* [Assignment]
Only the lines from the one containing "open scoped Manifold ContDiff" through the one containing "open Literature.NumberTheory.Transcendental (IsAnalytification)" should be printed, exactly as they appear below, with both ends included.

* [Input data]
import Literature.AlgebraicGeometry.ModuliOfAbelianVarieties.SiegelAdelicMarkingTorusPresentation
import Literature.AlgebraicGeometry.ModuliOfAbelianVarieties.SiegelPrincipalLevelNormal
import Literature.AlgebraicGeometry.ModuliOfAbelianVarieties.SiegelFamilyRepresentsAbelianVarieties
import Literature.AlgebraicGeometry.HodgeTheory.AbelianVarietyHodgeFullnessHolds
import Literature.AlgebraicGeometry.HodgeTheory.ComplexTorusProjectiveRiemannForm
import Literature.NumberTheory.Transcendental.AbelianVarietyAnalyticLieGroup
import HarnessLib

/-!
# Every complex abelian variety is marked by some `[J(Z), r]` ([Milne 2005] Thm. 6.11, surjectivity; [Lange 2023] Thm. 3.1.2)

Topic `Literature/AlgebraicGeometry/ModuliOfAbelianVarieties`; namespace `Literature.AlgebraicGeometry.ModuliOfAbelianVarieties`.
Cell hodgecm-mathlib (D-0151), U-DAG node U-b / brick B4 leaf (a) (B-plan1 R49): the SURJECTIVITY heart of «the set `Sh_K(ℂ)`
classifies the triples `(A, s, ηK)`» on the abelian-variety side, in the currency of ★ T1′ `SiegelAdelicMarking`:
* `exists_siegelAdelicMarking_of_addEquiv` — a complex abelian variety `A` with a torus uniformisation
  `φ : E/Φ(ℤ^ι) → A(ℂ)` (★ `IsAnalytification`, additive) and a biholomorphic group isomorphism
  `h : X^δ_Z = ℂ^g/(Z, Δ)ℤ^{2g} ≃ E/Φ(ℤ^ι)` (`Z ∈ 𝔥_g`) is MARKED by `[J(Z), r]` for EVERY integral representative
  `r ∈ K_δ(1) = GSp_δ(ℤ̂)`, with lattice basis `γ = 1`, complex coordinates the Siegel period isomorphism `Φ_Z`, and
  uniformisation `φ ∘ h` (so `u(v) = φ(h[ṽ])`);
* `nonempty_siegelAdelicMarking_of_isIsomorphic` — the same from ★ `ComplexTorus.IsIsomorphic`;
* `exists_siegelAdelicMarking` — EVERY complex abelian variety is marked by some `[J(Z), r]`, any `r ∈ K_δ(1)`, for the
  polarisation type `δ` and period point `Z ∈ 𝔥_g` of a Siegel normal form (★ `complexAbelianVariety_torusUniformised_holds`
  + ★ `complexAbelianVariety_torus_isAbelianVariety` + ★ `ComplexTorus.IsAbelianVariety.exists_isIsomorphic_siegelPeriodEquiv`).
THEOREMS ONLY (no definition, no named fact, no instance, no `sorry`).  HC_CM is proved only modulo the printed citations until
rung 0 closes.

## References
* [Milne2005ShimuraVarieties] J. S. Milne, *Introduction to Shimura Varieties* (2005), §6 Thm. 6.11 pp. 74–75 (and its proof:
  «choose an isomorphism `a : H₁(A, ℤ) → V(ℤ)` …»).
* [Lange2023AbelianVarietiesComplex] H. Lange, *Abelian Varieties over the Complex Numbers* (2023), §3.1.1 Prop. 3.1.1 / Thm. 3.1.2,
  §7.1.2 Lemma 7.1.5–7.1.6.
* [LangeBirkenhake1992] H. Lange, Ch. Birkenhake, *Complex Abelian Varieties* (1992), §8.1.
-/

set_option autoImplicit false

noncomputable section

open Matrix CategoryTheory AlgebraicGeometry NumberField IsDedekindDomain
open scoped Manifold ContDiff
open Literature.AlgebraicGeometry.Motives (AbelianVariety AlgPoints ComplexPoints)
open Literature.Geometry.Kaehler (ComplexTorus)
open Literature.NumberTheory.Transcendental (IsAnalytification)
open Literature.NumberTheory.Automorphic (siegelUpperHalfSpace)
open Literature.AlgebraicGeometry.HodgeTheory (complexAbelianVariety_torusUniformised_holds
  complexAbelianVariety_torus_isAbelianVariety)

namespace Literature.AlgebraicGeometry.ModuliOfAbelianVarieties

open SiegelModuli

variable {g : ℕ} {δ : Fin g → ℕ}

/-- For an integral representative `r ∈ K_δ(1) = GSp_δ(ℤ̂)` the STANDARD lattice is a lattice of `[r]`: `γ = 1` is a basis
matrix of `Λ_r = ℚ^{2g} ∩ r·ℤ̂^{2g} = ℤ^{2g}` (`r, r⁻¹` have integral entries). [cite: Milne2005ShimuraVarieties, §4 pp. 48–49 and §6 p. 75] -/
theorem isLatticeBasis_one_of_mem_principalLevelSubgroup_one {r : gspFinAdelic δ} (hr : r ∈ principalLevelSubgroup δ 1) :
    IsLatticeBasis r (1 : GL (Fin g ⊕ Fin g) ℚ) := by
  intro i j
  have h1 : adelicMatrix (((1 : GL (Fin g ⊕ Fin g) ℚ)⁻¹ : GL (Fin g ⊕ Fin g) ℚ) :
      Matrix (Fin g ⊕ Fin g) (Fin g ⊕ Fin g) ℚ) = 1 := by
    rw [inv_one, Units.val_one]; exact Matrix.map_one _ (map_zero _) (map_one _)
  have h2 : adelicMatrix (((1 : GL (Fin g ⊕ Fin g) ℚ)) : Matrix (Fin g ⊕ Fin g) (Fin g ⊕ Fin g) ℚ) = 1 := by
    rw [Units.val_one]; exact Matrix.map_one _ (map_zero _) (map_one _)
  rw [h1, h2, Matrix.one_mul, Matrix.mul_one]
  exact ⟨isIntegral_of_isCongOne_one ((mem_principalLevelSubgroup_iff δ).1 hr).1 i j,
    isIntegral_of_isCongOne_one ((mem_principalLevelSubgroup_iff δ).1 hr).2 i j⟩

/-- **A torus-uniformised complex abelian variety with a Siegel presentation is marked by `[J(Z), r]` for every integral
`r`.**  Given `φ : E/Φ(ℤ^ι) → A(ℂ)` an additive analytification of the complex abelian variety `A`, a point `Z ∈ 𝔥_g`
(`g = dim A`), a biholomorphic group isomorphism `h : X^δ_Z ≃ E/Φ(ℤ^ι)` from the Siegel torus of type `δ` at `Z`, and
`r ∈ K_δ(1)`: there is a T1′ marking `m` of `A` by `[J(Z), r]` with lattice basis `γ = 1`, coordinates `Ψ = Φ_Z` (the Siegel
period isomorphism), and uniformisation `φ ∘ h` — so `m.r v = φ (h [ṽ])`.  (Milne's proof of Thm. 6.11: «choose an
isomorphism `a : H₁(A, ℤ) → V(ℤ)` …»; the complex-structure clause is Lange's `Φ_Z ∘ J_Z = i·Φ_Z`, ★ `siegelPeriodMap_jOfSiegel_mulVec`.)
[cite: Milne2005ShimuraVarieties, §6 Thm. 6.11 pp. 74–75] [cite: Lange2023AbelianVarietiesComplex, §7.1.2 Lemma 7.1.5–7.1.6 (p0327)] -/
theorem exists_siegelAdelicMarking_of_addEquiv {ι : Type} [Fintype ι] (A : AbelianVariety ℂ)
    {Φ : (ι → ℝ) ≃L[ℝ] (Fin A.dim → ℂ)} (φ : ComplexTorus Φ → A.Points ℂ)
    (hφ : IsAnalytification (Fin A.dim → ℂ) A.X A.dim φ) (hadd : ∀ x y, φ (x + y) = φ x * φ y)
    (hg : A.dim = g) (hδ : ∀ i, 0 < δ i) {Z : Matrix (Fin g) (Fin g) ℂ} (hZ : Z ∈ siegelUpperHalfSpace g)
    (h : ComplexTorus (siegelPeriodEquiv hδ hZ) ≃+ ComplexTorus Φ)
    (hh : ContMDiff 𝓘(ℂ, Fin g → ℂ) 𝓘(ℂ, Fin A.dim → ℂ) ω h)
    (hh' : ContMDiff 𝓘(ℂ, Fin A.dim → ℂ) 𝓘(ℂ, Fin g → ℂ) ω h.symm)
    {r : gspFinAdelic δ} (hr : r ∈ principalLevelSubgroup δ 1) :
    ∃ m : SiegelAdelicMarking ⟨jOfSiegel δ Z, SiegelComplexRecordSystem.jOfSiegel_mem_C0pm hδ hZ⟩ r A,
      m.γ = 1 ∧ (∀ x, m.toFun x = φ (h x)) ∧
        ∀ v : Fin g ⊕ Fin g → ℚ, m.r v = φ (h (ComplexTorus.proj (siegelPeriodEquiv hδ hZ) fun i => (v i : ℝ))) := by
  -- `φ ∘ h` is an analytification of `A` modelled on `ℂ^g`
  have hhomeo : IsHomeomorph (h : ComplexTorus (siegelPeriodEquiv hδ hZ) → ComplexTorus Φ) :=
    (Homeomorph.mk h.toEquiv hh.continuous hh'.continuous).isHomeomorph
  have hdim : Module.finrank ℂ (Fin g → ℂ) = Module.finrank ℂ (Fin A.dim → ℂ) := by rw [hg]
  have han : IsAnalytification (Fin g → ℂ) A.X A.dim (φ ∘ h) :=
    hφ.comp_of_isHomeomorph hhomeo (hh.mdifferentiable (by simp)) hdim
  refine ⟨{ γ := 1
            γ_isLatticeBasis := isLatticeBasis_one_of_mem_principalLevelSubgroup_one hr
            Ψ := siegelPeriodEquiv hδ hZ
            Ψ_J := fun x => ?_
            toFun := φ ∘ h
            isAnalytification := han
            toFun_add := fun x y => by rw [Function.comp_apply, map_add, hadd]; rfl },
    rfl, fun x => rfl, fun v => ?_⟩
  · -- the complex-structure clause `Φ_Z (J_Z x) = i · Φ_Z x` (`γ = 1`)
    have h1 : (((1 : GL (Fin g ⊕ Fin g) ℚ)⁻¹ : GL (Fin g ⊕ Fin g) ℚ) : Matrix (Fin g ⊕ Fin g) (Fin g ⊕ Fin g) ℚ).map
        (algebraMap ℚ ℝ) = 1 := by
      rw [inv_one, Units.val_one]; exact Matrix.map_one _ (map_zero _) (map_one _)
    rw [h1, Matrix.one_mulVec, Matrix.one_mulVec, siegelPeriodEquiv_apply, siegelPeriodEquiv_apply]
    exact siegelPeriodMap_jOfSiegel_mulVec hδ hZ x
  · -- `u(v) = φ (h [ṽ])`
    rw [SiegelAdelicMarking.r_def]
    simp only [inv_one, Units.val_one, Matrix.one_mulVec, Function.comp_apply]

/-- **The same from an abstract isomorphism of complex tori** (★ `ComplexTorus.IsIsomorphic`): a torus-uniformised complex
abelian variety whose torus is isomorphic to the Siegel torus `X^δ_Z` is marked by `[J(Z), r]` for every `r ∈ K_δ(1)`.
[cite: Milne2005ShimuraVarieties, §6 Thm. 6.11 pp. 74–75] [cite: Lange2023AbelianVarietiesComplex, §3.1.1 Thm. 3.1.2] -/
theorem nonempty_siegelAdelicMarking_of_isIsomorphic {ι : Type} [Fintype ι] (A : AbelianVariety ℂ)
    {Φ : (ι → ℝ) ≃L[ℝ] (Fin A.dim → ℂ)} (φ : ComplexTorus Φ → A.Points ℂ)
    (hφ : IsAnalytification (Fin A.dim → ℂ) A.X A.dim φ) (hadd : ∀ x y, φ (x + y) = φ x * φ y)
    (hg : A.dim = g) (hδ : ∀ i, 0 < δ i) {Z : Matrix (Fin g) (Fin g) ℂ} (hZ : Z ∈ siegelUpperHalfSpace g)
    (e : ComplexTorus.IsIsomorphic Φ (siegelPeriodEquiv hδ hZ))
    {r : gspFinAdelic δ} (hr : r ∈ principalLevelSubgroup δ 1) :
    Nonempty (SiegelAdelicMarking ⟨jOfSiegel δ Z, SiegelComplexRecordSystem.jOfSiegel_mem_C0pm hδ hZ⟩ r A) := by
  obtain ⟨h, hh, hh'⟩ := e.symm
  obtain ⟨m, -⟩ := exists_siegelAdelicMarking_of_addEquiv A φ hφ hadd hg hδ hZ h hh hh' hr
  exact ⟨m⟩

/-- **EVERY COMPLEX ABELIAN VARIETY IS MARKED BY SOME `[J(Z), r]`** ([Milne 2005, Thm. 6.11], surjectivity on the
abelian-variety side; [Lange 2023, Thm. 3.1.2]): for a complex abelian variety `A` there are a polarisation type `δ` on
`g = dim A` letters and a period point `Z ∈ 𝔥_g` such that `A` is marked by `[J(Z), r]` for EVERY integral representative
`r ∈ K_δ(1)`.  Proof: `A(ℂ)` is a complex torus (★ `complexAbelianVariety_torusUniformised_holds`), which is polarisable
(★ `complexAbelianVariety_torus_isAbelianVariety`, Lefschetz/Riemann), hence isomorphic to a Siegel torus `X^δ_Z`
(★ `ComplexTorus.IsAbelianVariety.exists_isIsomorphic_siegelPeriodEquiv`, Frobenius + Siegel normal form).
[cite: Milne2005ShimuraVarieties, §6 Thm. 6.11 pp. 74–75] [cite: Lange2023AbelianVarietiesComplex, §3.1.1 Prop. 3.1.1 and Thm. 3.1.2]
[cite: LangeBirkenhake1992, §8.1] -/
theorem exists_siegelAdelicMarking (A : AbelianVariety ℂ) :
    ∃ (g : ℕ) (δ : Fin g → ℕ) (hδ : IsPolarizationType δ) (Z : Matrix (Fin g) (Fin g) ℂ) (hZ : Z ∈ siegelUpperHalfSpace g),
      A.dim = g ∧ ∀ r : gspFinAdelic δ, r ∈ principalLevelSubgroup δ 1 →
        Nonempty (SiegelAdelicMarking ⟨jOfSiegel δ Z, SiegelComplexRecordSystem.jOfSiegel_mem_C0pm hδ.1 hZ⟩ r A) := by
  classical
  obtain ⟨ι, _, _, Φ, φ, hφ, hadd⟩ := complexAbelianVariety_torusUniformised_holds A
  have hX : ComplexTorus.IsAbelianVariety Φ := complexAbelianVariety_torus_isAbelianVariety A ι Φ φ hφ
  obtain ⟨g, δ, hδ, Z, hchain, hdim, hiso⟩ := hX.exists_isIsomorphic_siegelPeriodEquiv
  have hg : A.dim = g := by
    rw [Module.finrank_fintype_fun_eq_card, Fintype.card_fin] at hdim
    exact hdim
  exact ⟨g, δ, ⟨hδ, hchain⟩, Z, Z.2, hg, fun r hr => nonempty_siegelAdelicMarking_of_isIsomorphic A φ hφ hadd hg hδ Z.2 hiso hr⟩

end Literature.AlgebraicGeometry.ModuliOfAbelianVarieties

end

* [Result of this task]
open scoped Manifold ContDiff
open Literature.AlgebraicGeometry.Motives (AbelianVariety AlgPoints ComplexPoints)
open Literature.Geometry.Kaehler (ComplexTorus)
open Literature.NumberTheory.Transcendental (IsAnalytification)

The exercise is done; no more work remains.